In terms of the remedy, although the Court agreed with the Board that reinstatement was an “uncommon” remedy before the Tribunal, the Court held there was nothing unreasonable about such a remedy.  The Court justified its conclusion by referring to the broad remedial authority of the Tribunal, and as well the Court referenced the unionized workplace setting, where reinstatement is not unusual where there has been a breach of a collective agreement.

With respect to the fact that so much time had passed between the dismissal and the order of reinstatement, the Court held that the goal of the remedial provisions of the Code ought not to be “thwarted” because of the passage of time, particularly since the delay was largely beyond the control of Ms. Fair.

There is a significant body of case law on the duty to accommodate disabilities in the workplace, and the high threshold needed to meet “undue hardship”.  Were it not for the remedy (reinstatement with 10 years of back pay), this decision would not likely have raised eyebrows.  There are relatively few cases in which the Tribunal has awarded reinstatement as a remedy, but certainly the award of reinstatement in this case, and the significant monetary damage award that followed, serves as a warning to employers about the risks inherent in the human rights process.

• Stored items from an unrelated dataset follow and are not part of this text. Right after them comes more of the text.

import Summits.QuantumFields.BalabanUV.T4Continuum.Support.NE7DecompOfDbar
import Summits.QuantumFields.BalabanUV.T4Continuum.Support.NE7HdecompOfTopNormalised
import HarnessLib

/-!
# Support | NE7 (gen 98, THE PER-PAIR BINDER OVER ROAD-Γ′ WITH S2′, AT `d = 4`, `L = 2`): `hdecomp_body_of_dbar` — the BODY of the per-pair binder `hdecomp♭` of
# `NE7HintOfSliceNormalisationSU2Dec.hint_SU2_of_decomposition` from (A′) a representative with TRIVIAL TOP DOUBLE-BAR FIELD (`U′^{u} = U_s·e^{X}` for ANY unitary `u` — corner values
# free —, `U̿′^{k+1} = 1`, `sup‖X‖·M ≤ α̂`) and (B′) the three masses of the slice-correcting generator PLUS the two frame masses `Θ₂, Θ₁` of `log v_{k+1}` — every regime binder discharged
# from `ε ≤ ε₀` and the four α̂-lines, as in `NE7HdecompOfTopNormalised`

Cell `pub-balaban`, rung (B)+1 sub-cell t4, lineage `b2b-balaban-t4-ne7-p1` (CRUX PROVER NE7 #1 = OWNER of row NE7), generation 98; memo `t4/b2b-balaban-t4-ne7-p1-g98/ROAD-G98.md` §2.8.
Over this generation's `NE7DecompOfDbar.decomp_of_dbar` (S5′) and the numeric lemmas of `NE7HdecompOfTopNormalised` §1 (ceilings, `levelSmall_d4_L2`, `radSum_d4_L2_le`, `exp_line`,
`pdev_le_of_smallField'`, `radius_identities`) BY NAME.

WHY (memo §2.8).  The repaired top normalisation S2′ (corner rotation by the inverse frame) delivers `hdbar` with a NON-corner-trivial gauge and k-free frame masses; THIS FILE is the per-pair
binder in that currency — the S2′ twin of p745178 — so that the END′ `hint_SU2_of_dbar` asks exactly what S1 + S2′ and the mass letters supply.
WHAT ([folklore]; 0 def, 0 sorry).  **`hdecomp_body_of_dbar`**.
HONEST FRAMING (page 1): composition and real arithmetic over landed kernel theorems; (A′), (B′) are HYPOTHESES asserted for nothing; nothing of Bałaban's asserted; NE7 NOT PROVED; spine 0∕9; finite
T⁴ rung (B)+1 — NOT infinite volume, NOT mass gap, NOT `BetaPertH`, NOT Clay.  Continuum YM on T⁴ ⇐ BetaPertH ∧ nine spine estimates (0/9 proved); BetaPertH ⇐ (D1) ∧ (D4) ∧ CAP+tail; G-an2-4
gates asym, D1 and NE2/3/4.
-/

set_option autoImplicit false

open scoped BigOperators Matrix Matrix.Norms.L2Operator Topology
open NormedSpace Finset Set Filter

namespace Summit.QuantumFields.BalabanUV.T4Continuum.NE7HdecompOfDbar

open Literature.MathematicalPhysics.QuantumFieldTheory.Balaban1983to89
open B7Prop1Explicit B7Prop2Explicit B7Prop3Flat MatrixLog UnitaryModel MatrixNorms
open T4AveragingDeficitWall (Ad IsUnitaryCfg IsSkewDir SmallField vary curl curlSq dirSq dirL1)
open T4AveragingDeficitWallBoundary (IsPeriodicCfg periodBox)
open AveragingDeficitPeriodicCounting (IsPeriodicDir)
open AveragingDeficitMultiLevelPrep (LevelSmall tower TangentIter cavgIter radIter)
open AveragingDeficitTwoLevelPrep (twoLevelSmall)
open AveragingDeficitMultiLevelBridge (cavgIter_eq_avgIter)
open ReplicationRightInverseBound (radSum)
open BlockAverageVaryHolo (nbRad)
open NE3CovariantLineSumsError (Csup Csup_nonneg)
open ShellMeasureAverageProp4General (C1cov C1cov_pos)
open MinimalActionLevels (perWin)
open MinimalActionRate (sfClass)
open NE3TangentCovariantTower (dirIter QbarIter framePotW)
open B7Eq92Concrete (vcov)
open NE3.PairLandauB8Avg (relPert)
open BlockAveragePushDirGauge (gaugeDir)
open NE3CornerSpikes (spikeW)
open NE3QbarIterCovLiftPrep (cruxC)
open NE3SmoothRightInverseW (rightInvW)
open NE3RightInverseSolveLetters (thetaLoc thetaLoc_nonneg cruxC_le_thetaLoc)
open NE3RightInverseL2Letter (l2C l2C_nonneg)
open NE3HatInvCurlLetters (curl2C curl1C curl2C_nonneg curl1C_nonneg)
open NE3RightInverseLetters (theta_lt_one_of_loc)
open NE3EnergyShapes (IsUnitarySite IsPeriodicSite)
open NE3EnergyWeightedShapes (energyNormW energyNormW_nonneg)
open NE3FrameFreeSliceW (frameFreeBlockLandauW)
open NE3ClassRadiusFamily (levelSmall_family_d4_L2 radIter_radSum_le_of_small)
open B7Eq92Concrete (dbavgCovIter)
open NE7DecompOfDbar (decomp_of_dbar)
open NE7HdecompOfTopNormalised (pdev_le_of_smallField' ceiling_one ceiling_two ceiling_three ceiling_four radius_identities levelSmall_d4_L2 radSum_d4_L2_le exp_line)

noncomputable section

variable {n : Type} [Fintype n] [DecidableEq n]

/-! ## §1 The `hdecomp♭` body under `hdbar`, at `d = 4`, `L = 2` -/

/-- **THE PER-PAIR BINDER `hdecomp♭` FROM (A) A TOP-NORMALISED REPRESENTATIVE AND (B) THE THREE MASSES** (`d = 4`, `L = 2`, level `k+1`, `M = 2^{k+1}`, `x = ε∕M²`).  ε-LINES: `ε ≤ 10⁻¹¹`,
`thetaLoc·ε < 1`, `C0·4ε ≤ 1∕3`, `16ε ≤ c2'`, the ℓ¹ tower line at radius `(8∕3)(ε∕4)`; α̂-LINES: `8·131072·25·α̂ ≤ 1∕10`, `4α̂ ≤ c3`, the `hK` line, `352α̂ ≤ 1`.  CLASS DATA: `U_s` unitary
`(N·M)`-periodic with `SmallField U_s x`, common `(k+1)`-fold average `D` of `U_s` and `U′`.  (A): a unitary CORNER-TRIVIAL gauge `u`, a skew `(N·M)`-periodic `X` with `sup‖X‖ ≤ b`, `M·b ≤ α̂`,
`U′^{u} = U_s·e^{X}` and TRIVIAL ACCUMULATED TOP FRAME `v_{k+1} ≡ 1`.  (B): the three masses `(m₂, p₂, m₁)` of every corner-trivial slice-correcting generator of the tangent residual (the
hypothesis `hμ` of `NE7DecompOfTopNormalised.decomp_of_topNormalised`, its proof arguments universally bound).  LINES ON THE CEILINGS: `ν(α̂, ε, m₂, p₂) ≤ ν̂`, `κ(ε, m₁) ≤ κ̂` (displayed).
CONCLUSION: the body of `hdecomp♭` of `NE7HintOfSliceNormalisationSU2Dec.hint_SU2_of_decomposition` for this pair, with `α = b`. [folklore] -/
theorem hdecomp_body_of_dbar [Nonempty n] {N : ℕ} [NeZero N] (hN : 1 ≤ N) (k : ℕ) {ε : ℝ} (hε : 0 < ε)
    (hε11 : ε ≤ 1 / 10 ^ 11) (hεθ : thetaLoc 4 2 * ε < 1) (hεC0 : C0 4 * (2 * (2 * ε)) ≤ 1 / 3) (hεc2 : 4 * (2 * (2 * ε)) ≤ c2' 4 2)
    (hεS1 : 16 * (((4 : ℕ) : ℝ) + 1) * (((4 : ℕ) : ℝ) + 4) * ((2 : ℕ) : ℝ) ^ 2 * Csup 4 2 * (((4 : ℕ) : ℝ) * (2 * ((nbRad 4 2 : ℕ) : ℝ) + 1) ^ 4) * (8 / 3 * (ε / 4))
      ≤ ((2 : ℕ) : ℝ) / ((2 : ℕ) : ℝ) ^ 4 / 2)
    {Us U' : Site 4 → Fin 4 → (Matrix n n ℂ)ˣ} (hWu : IsUnitaryCfg Us) (hWP : IsPeriodicCfg Us ((N * 2 ^ (k + 1) : ℕ) : ℤ))
    (hWx : SmallField Us (ε / (((2 : ℕ) : ℝ) ^ (k + 1)) ^ 2))
    {αh : ℝ} (hαh1 : 8 * (131072 * (((4 : ℕ) : ℝ) + 1) ^ 2) * αh ≤ 1 / 10) (hαh2 : 4 * αh ≤ c3 4 2)
    (hαh3 : 16 * (C1cov 4 * ((2 : ℕ) : ℝ) ^ 2 * Real.sqrt (((4 : ℕ) : ℝ) * (2 * (2 * ((2 : ℕ) : ℝ)) + 1) ^ 4)) * αh ≤ Real.sqrt (((2 : ℕ) : ℝ) ^ 2 / ((2 : ℕ) : ℝ) ^ 4))
    (hαh4 : 44 * (((4 : ℕ) : ℝ) * ((2 : ℕ) : ℝ) * αh) ≤ 1)
    {u : Site 4 → (Matrix n n ℂ)ˣ} {X : Site 4 → Fin 4 → Matrix n n ℂ} {b : ℝ}
    (hu : IsUnitarySite u) (hXs : IsSkewDir X) (hXP : IsPeriodicDir X ((N * 2 ^ (k + 1) : ℕ) : ℤ))
    (hb : 0 ≤ b) (hX : ∀ (y : Site 4) (κ : Fin 4), ‖X y κ‖ ≤ b) (hrep : gaugeAct u U' = vary Us X 1)
    (hdbar : dbavgCovIter 2 Us (relPert Us X) (k + 1) = 1) (hbα : ((2 : ℕ) : ℝ) ^ (k + 1) * b ≤ αh)
    {Θ₂ Θ₁ : ℝ} (hΘ₂0 : 0 ≤ Θ₂) (hΘ₂ : ∑ z ∈ periodBox (d := 4) N, ‖mlog ((vcov 2 Us (relPert Us X) (k + 1) z : (Matrix n n ℂ)ˣ) : Matrix n n ℂ)‖ ^ 2
      ≤ Θ₂ * (((2 : ℕ) : ℝ) ^ (k + 1)) ^ 2 * energyNormW 2 (k + 1) Us X (periodBox (d := 4) (N * 2 ^ (k + 1))) ^ 2)
    (hΘ₁0 : 0 ≤ Θ₁) (hΘ₁ : ∑ z ∈ periodBox (d := 4) N, ‖mlog ((vcov 2 Us (relPert Us X) (k + 1) z : (Matrix n n ℂ)ˣ) : Matrix n n ℂ)‖
      ≤ Θ₁ * (((2 : ℕ) : ℝ) ^ (k + 1)) ^ 2 * energyNormW 2 (k + 1) Us X (periodBox (d := 4) (N * 2 ^ (k + 1))) ^ 2)
    {m₂ p₂ m₁ : ℝ} (hm₂ : 0 ≤ m₂) (hp₂ : 0 ≤ p₂) (hm₁ : 0 ≤ m₁)
    (hμ : ∀ (hx0 : 0 ≤ ε / (((2 : ℕ) : ℝ) ^ (k + 1)) ^ 2) (hsm0 : LevelSmall 4 2 k (ε / (((2 : ℕ) : ℝ) ^ (k + 1)) ^ 2))
        (hθ0 : cruxC 4 2 * ((((2 : ℕ) : ℝ) ^ (k + 1)) ^ 2 * (ε / (((2 : ℕ) : ℝ) ^ (k + 1)) ^ 2)) < 1)
        (hYs : IsSkewDir (dirIter 2 (k + 1) Us (fun y ν => X y ν - gaugeDir Us (spikeW (2 ^ (k + 1)) (framePotW 2 (k + 1) Us X)) y ν)))
        (mu : Site 4 → Matrix n n ℂ), (∀ y, mu y ∈ skewAdjoint (Matrix n n ℂ)) →
        (∀ (y : Site 4) (i : Fin 4), mu (y + ((N * 2 ^ (k + 1) : ℕ) : ℤ) • e i) = mu y) → (∀ w : Site 4, mu ((((2 : ℕ) : ℤ) ^ (k + 1)) • w) = 0) →
        (fun y ν => (X y ν - (gaugeDir Us (spikeW (2 ^ (k + 1)) (framePotW 2 (k + 1) Us X)) + rightInvW (le_refl 2) k hWu hx0 hsm0 hWx N hθ0 hYs) y ν) + gaugeDir Us mu y ν)
          ∈ frameFreeBlockLandauW (d := 4) (n := n) 2 N (k + 1) Us →
        dirSq (gaugeDir Us mu) (periodBox (d := 4) (N * 2 ^ (k + 1))) ≤ m₂ * (((2 : ℕ) : ℝ) ^ (k + 1)) ^ 2 * energyNormW 2 (k + 1) Us X (periodBox (d := 4) (N * 2 ^ (k + 1))) ^ 2
        ∧ ∑ z ∈ periodBox (d := 4) (N * 2 ^ (k + 1)), ‖mu z‖ ^ 2 ≤ p₂ * (((2 : ℕ) : ℝ) ^ (k + 1)) ^ 4 * energyNormW 2 (k + 1) Us X (periodBox (d := 4) (N * 2 ^ (k + 1))) ^ 2
        ∧ ∑ z ∈ periodBox (d := 4) (N * 2 ^ (k + 1)), ‖mu z‖ ≤ m₁ * (((2 : ℕ) : ℝ) ^ (k + 1)) ^ 3 * energyNormW 2 (k + 1) Us X (periodBox (d := 4) (N * 2 ^ (k + 1))) ^ 2)
    {νh κh : ℝ}
    (hνh : 2 * Real.sqrt (((Fintype.card (T4AveragingDeficitWall.Plane 4) : ℝ) + ((4 : ℕ) : ℝ))
            * (3 * Θ₂ + (12288 * ((((4 : ℕ) : ℝ)) ^ 3 * ((2 : ℕ) : ℝ) ^ 5) * 2 + 3072 * ((((4 : ℕ) : ℝ)) * ((2 : ℕ) : ℝ)) * (C1cov 4 * ((2 : ℕ) : ℝ) ^ 2 * Real.sqrt (((4 : ℕ) : ℝ) * (2 * (2 * ((2 : ℕ) : ℝ)) + 1) ^ 4)) ^ 2 * 1)
              * αh ^ 2))
          + Real.sqrt ((l2C 4 2 / (1 - thetaLoc 4 2 * ε) ^ 2 + curl2C 4 2 / (1 - thetaLoc 4 2 * ε) ^ 2)
              * (1024 * (C1cov 4 * ((2 : ℕ) : ℝ) ^ 2 * Real.sqrt (((4 : ℕ) : ℝ) * (2 * (2 * ((2 : ℕ) : ℝ)) + 1) ^ 4)) ^ 2 * (((2 : ℕ) : ℝ) ^ 4 / ((2 : ℕ) : ℝ) ^ 4))) * αh
          + Real.sqrt (4 * ε ^ 2 * (Fintype.card (T4AveragingDeficitWall.Plane 4)) * p₂ + m₂) ≤ νh)
    (hκh : 2 * (Fintype.card (T4AveragingDeficitWall.Plane 4) : ℝ)
            * (Θ₁ + (16 * ((((4 : ℕ) : ℝ)) * ((2 : ℕ) : ℝ)) * (6 * 2 + 2 * (4 / 3)) + 64 * (C1cov 4 * ((2 : ℕ) : ℝ) ^ 2 * (((4 : ℕ) : ℝ) * (2 * (2 * ((2 : ℕ) : ℝ)) + 1) ^ 4)) * (4 / 3))) * ε ^ 2
          + (curl1C 4 2 / (1 - thetaLoc 4 2 * ε)) * ε * (64 * (C1cov 4 * ((2 : ℕ) : ℝ) ^ 2 * (((4 : ℕ) : ℝ) * (2 * (2 * ((2 : ℕ) : ℝ)) + 1) ^ 4)) * (((2 : ℕ) : ℝ) ^ 4 / ((2 : ℕ) : ℝ) ^ 2))
          + 2 * (Fintype.card (T4AveragingDeficitWall.Plane 4)) * ε ^ 2 * m₁ ≤ κh) :
    ∃ (u : Site 4 → (Matrix n n ℂ)ˣ) (X XT XN : Site 4 → Fin 4 → Matrix n n ℂ) (α ν κ : ℝ),
      IsUnitarySite u ∧ IsSkewDir X ∧ IsPeriodicDir X ((N * 2 ^ (k + 1) : ℕ) : ℤ) ∧ 0 ≤ α ∧ (∀ x μ, ‖X x μ‖ ≤ α) ∧
      gaugeAct u U' = vary Us X 1 ∧
      X = XT + XN ∧ XT ∈ frameFreeBlockLandauW (d := 4) (n := n) 2 N (k + 1) Us ∧ IsSkewDir XN ∧ 0 ≤ ν ∧
      energyNormW 2 (k + 1) Us XN (periodBox (d := 4) (N * 2 ^ (k + 1)))
        ≤ ν * energyNormW 2 (k + 1) Us X (periodBox (d := 4) (N * 2 ^ (k + 1))) ∧
      ε / (((2 : ℕ) : ℝ) ^ (k + 1)) ^ 2 * (∑ p ∈ perWin 4 (N * 2 ^ (k + 1)), ‖curl Us XN p‖)
        ≤ κ * energyNormW 2 (k + 1) Us X (periodBox (d := 4) (N * 2 ^ (k + 1))) ^ 2 ∧
      α * ((2 : ℕ) : ℝ) ^ (k + 1) ≤ αh ∧ ν ≤ νh ∧ κ ≤ κh := by
  -- the radius identities (no `set`: the binder types of `hμ` depend on these terms)
  have hid := radius_identities k ε
  have hM0 : (0 : ℝ) < ((2 : ℕ) : ℝ) ^ (k + 1) := by positivity
  have hx0 : 0 ≤ ε / (((2 : ℕ) : ℝ) ^ (k + 1)) ^ 2 := by positivity
  have hsm0 : LevelSmall 4 2 k (ε / (((2 : ℕ) : ℝ) ^ (k + 1)) ^ 2) := levelSmall_d4_L2 hε.le hε11 k
  have hθl0 : thetaLoc 4 2 * ((((2 : ℕ) : ℝ) ^ (k + 1)) ^ 2 * (ε / (((2 : ℕ) : ℝ) ^ (k + 1)) ^ 2)) < 1 := by rw [hid.2]; exact hεθ
  have hθ0 : cruxC 4 2 * ((((2 : ℕ) : ℝ) ^ (k + 1)) ^ 2 * (ε / (((2 : ℕ) : ℝ) ^ (k + 1)) ^ 2)) < 1 := theta_lt_one_of_loc (d := 4) k hx0 hθl0
  have hε1 : (((2 : ℕ) : ℝ) ^ (k + 1)) ^ 2 * (ε / (((2 : ℕ) : ℝ) ^ (k + 1)) ^ 2) ≤ 1 := by
    rw [hid.2]; norm_num at hε11; linarith
  have hMb : 0 ≤ ((2 : ℕ) : ℝ) ^ (k + 1) * b := by positivity
  have hαh0 : 0 ≤ αh := hMb.trans hbα
  -- the decomposition with all regime binders discharged
  obtain ⟨XT, XN, ν, κ, hXeq, hTmem, hNs, hν0, hN1, hN2, hνeq, hκeq⟩ :=
    decomp_of_dbar (d := 4) (L := 2) (N := N) (le_refl 2) (by norm_num) hN k (W := Us)
      (x := ε / (((2 : ℕ) : ℝ) ^ (k + 1)) ^ 2)
      hWu hWP hx0 hsm0 hWx hθ0 hθl0 hε1 (α₀ := 2 * ε) (b := b) (by positivity) hεC0 hεc2
      (by
        have h1 := pdev_le_of_smallField' hx0 hWx
        have h2 : ε / (((2 : ℕ) : ℝ) ^ (k + 1)) ^ 2 < 2 * ε * ((((2 : ℕ) : ℝ) ^ (k + 1))⁻¹) ^ 2 := by
          rw [inv_pow, ← div_eq_mul_inv]
          exact div_lt_div_of_pos_right (by linarith) (by positivity)
        exact lt_of_le_of_lt h1 h2)
      hb hX hXP hXs
      (by
        refine exp_line (by positivity) ?_ (by positivity) ?_
        · norm_num at hε11 ⊢; nlinarith
        · have h : 8 * (131072 * (((4 : ℕ) : ℝ) + 1) ^ 2) * (((2 : ℕ) : ℝ) ^ (k + 1) * b) ≤ 8 * (131072 * (((4 : ℕ) : ℝ) + 1) ^ 2) * αh :=
            mul_le_mul_of_nonneg_left hbα (by positivity)
          exact h.trans hαh1)
      (by linarith [hbα, hαh2])
      (by
        have hK0 : 0 ≤ 16 * (C1cov 4 * ((2 : ℕ) : ℝ) ^ 2 * Real.sqrt (((4 : ℕ) : ℝ) * (2 * (2 * ((2 : ℕ) : ℝ)) + 1) ^ 4)) := by
          have := C1cov_pos 4; positivity
        have h : 16 * (C1cov 4 * ((2 : ℕ) : ℝ) ^ 2 * Real.sqrt (((4 : ℕ) : ℝ) * (2 * (2 * ((2 : ℕ) : ℝ)) + 1) ^ 4)) * ((2 : ℕ) : ℝ) ^ (k + 1) * b
            = 16 * (C1cov 4 * ((2 : ℕ) : ℝ) ^ 2 * Real.sqrt (((4 : ℕ) : ℝ) * (2 * (2 * ((2 : ℕ) : ℝ)) + 1) ^ 4)) * (((2 : ℕ) : ℝ) ^ (k + 1) * b) := by ring
        rw [h]
        exact (mul_le_mul_of_nonneg_left hbα hK0).trans hαh3)
      (by
        have hr := radSum_d4_L2_le hε.le hε11 k
        have hC : 0 ≤ 16 * (((4 : ℕ) : ℝ) + 1) * (((4 : ℕ) : ℝ) + 4) * ((2 : ℕ) : ℝ) ^ 2 * Csup 4 2 * (((4 : ℕ) : ℝ) * (2 * ((nbRad 4 2 : ℕ) : ℝ) + 1) ^ 4) := by
          have := Csup_nonneg 4 2; positivity
        exact (mul_le_mul_of_nonneg_left hr hC).trans hεS1)
      (by
        calc 44 * ((((4 : ℕ) : ℝ)) * ((2 : ℕ) : ℝ) * (((2 : ℕ) : ℝ) ^ (k + 1) * b))
            = 44 * (((4 : ℕ) : ℝ) * ((2 : ℕ) : ℝ)) * (((2 : ℕ) : ℝ) ^ (k + 1) * b) := by ring
          _ ≤ 44 * (((4 : ℕ) : ℝ) * ((2 : ℕ) : ℝ)) * αh := mul_le_mul_of_nonneg_left hbα (by positivity)
          _ = 44 * (((4 : ℕ) : ℝ) * ((2 : ℕ) : ℝ) * αh) := by ring
          _ ≤ 1 := hαh4)
      hdbar hΘ₂0 hΘ₂ hΘ₁0 hΘ₁
      (Γ₁ := 2) (Γ₂ := 1) (Γ₃ := 4 / 3) (Γ₄ := 4 / 3) (ceiling_one k) (ceiling_two k) (ceiling_three k) (ceiling_four k)
      hm₂ hp₂ hm₁ (fun hYs mu h1 h2 h3 h4 => hμ hx0 hsm0 hθ0 hYs mu h1 h2 h3 h4)
  -- the currencies
  rw [hid.2] at hνeq hκeq
  have hsq : (((2 : ℕ) : ℝ) ^ (k + 1) * b) ^ 2 ≤ αh ^ 2 := pow_le_pow_left₀ hMb hbα 2
  have key : ∀ {P' T A' B C : ℝ}, 0 ≤ P' → 0 ≤ A' → 0 ≤ B →
      2 * Real.sqrt (P' * (T + A' * αh ^ 2)) + B * αh + C ≤ νh →
      2 * Real.sqrt (P' * (T + A' * (((2 : ℕ) : ℝ) ^ (k + 1) * b) ^ 2)) + B * (((2 : ℕ) : ℝ) ^ (k + 1) * b) + C ≤ νh := by
    intro P' T A' B C hP' hA' hB h
    have h0 : A' * (((2 : ℕ) : ℝ) ^ (k + 1) * b) ^ 2 ≤ A' * αh ^ 2 := mul_le_mul_of_nonneg_left hsq hA'
    have h1 : P' * (T + A' * (((2 : ℕ) : ℝ) ^ (k + 1) * b) ^ 2) ≤ P' * (T + A' * αh ^ 2) :=
      mul_le_mul_of_nonneg_left (by linarith) hP'
    have h2 := Real.sqrt_le_sqrt h1
    have h3 := mul_le_mul_of_nonneg_left hbα hB
    linarith
  refine ⟨u, X, XT, XN, b, ν, κ, hu, hXs, hXP, hb, hX, hrep, hXeq, hTmem, hNs, hν0, hN1, hN2, ?_, ?_, ?_⟩
  · rw [mul_comm]; exact hbα
  · rw [hνeq]
    exact key (by positivity) (by have := C1cov_pos 4; positivity) (by positivity) hνh
  · rw [hκeq]; exact hκh

end

end Summit.QuantumFields.BalabanUV.T4Continuum.NE7HdecompOfDbar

Ultimately, this decision underscores the importance of lining up any defence – and assessing the relative strengths and weaknesses – early on.  It also demonstrates that the Courts will in general defer to specialized tribunals when it comes to fact-finding and remedial issues, so employers should not expect that Courts will readily relieve them from onerous decisions at the Tribunal.  One thing is clear:  if reinstatement is sought as a remedy, care should be taken on the employer side to ensure that the case is strong, and that it proceeds expeditiously through the system.  In that sense, delay can certainly work against the employer where reinstatement is on the table, so employers should make every effort to ensure the case moves forward as quickly as possible.  In that sense, if there is a real risk of reinstatement, delay could be said to work against the employer.

Of course, given the nature of the decision and the “costs” of the remedies (both financial and logistical), it can be expected that the Board will carefully consider seeking further review from a higher level Court.  We will continue to watch the evolution of this case if/when it works its way to a higher level of authority.